* Extracted information
-----

import Summits.QuantumFields.BalabanUV.T4Continuum.Support.InsertionLinearRate
import Summits.QuantumFields.BalabanUV.T4Continuum.Support.StepRecursion

/-!
# NE5 ∕ U3, route P2 — MI-R BY CONSTRUCTION for the LINEAR insertion class: both runs' blindness ⟹ `RepresentsA (recA M) ∧
# RepresentsB (recB M)` (the §MI-R addendum of `InsertionLinearRate` v1.1, p207672 — stuck in the append-only lane since
# 2026-08-20T05:44Z — re-filed as its own module so that consumers can import it)

Cell `pub-balaban`, unit `b2b-balaban-t4-ne5-p2` (T⁴ fan-out NE5 ∕ node U3, PROVER seat P2 «polymer-activity Lipschitz ∕ Kotecký–Preiss
route», lineage gen 18; content = gen 17's v1.1 addendum, XREAD C-ne5leaf09-1 INFO-2∕(d) folded).  Summits-side new work under the LEAN
PLACEMENT RULE (cell bookkeeping; NOT a Literature module; nothing of the manuscripts under audit is asserted).  HONEST FRAMING: rung (B)+1 of
the FINITE-VOLUME T⁴ continuum programme — NOT infinite volume, NOT a mass gap, NOT the Clay problem, NOT a proof of NE5 (spine 0∕9).
HONEST DEPENDENCY (cell line, verbatim): continuum YM on T⁴ ⇐ BetaPertH ∧ nine spine estimates (0/9 proved); BetaPertH ⇐ (D1) ∧ (D4) ∧
CAP+tail; G-an2-4 gates asym, D1 and NE2/3/4.

WHAT.  `insBlindB_of_readsB` — run B's `StepRecursion.InsBlindB` BY CONSTRUCTION for a step model whose run-B insertion is read from a
`LinearInsertion` (the twin of `InsertionLinearClass.insBlind_of_reads`); `represents_rec_of_linear` — MI-R (leaves L01 ∧ L02) BY
CONSTRUCTION for the linear class: both insertions linear + run A's data read at the transported background (`StepRecursion.ReadsTransported`)
⟹ `RepresentsA (recA M) W ∧ RepresentsB (recB M) W` (via `StepRecursion.representsA_recA` ∕ `representsB_recB`).  No estimate.  0 sorry;
axioms ⊆ {propext, Classical.choice, Quot.sound}.  (If p207672 later lands, its §MI-R declarations are the same statements under the
namespace `InsertionLinearRate`; this module is then a harmless twin.)
-/

open scoped BigOperators

namespace Summit.QuantumFields.BalabanUV.T4Continuum.InsertionLinearRateMIR

open Literature.MathematicalPhysics.QuantumFieldTheory.Balaban1983to89.T4OutputRate (Carriers)
open Literature.MathematicalPhysics.QuantumFieldTheory.Balaban1983to89.T4InputCauchyRateData (StepModel)
open Summit.QuantumFields.BalabanUV.T4Continuum.InsertionLinearClass (LinearInsertion)
open Summit.QuantumFields.BalabanUV.T4Continuum.InsertionLinearRate (LinearPair.ReadsB)
open Summit.QuantumFields.BalabanUV.T4Continuum.StepRecursion (InsBlindB ReadsTransported recA recB representsA_recA representsB_recB)

variable {C : Carriers} {Op Hist : Type*} [NormedAddCommGroup Op] [NormedSpace ℂ Op] [NormedAddCommGroup Hist]
  [NormedSpace ℂ Hist] {LA LB : LinearInsertion C Hist} {M : StepModel C Op Hist} {W : Set (ℕ → ℝ)}

/-- [folklore] **Run B's `InsBlindB` BY CONSTRUCTION** for the linear class (the twin of `InsertionLinearClass.insBlind_of_reads`): a linear
age-weighted insertion reads its table only below the step, so two tables agreeing below the step insert the same history. -/
theorem insBlindB_of_readsB (h : LinearPair.ReadsB LB M W) : InsBlindB M W := by
  intro k g hg U t t' htt'
  rw [h k g hg U t, h k g hg U t', ← sub_eq_zero, LB.ins_sub_ins]
  refine Finset.sum_eq_zero fun Y hY => ?_
  rw [htt' Y (LB.dom_lt k Y hY), sub_self, Complex.ofReal_zero, zero_smul]

/-- [folklore] **MI-R (L01 ∧ L02) BY CONSTRUCTION FOR THE LINEAR CLASS**: if both runs' insertions are read from linear classes and run A's
data are read at the transported background (`StepRecursion.ReadsTransported`), the recursively defined outputs satisfy
`RepresentsA (recA M) W ∧ RepresentsB (recB M) W` — no further hypothesis. -/
theorem represents_rec_of_linear (hA : LA.Reads M W) (hB : LinearPair.ReadsB LB M W) (hread : ReadsTransported M W) :
    M.RepresentsA (recA M) W ∧ M.RepresentsB (recB M) W :=
  ⟨representsA_recA (LinearInsertion.insBlind_of_reads hA) hread, representsB_recB (insBlindB_of_readsB hB)⟩

end Summit.QuantumFields.BalabanUV.T4Continuum.InsertionLinearRateMIR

-----

* Problem requirements
Would you copy, unchanged, the stretch of the records above that begins at the line containing "recB representsA_recA representsB_recB)" and ends at the line containing "[NormedSpace ℂ Hist]", and only that?

* Written reply
open Summit.QuantumFields.BalabanUV.T4Continuum.StepRecursion (InsBlindB ReadsTransported recA recB representsA_recA representsB_recB)

variable {C : Carriers} {Op Hist : Type*} [NormedAddCommGroup Op] [NormedSpace ℂ Op] [NormedAddCommGroup Hist]
  [NormedSpace ℂ Hist] {LA LB : LinearInsertion C Hist} {M : StepModel C Op Hist} {W : Set (ℕ → ℝ)}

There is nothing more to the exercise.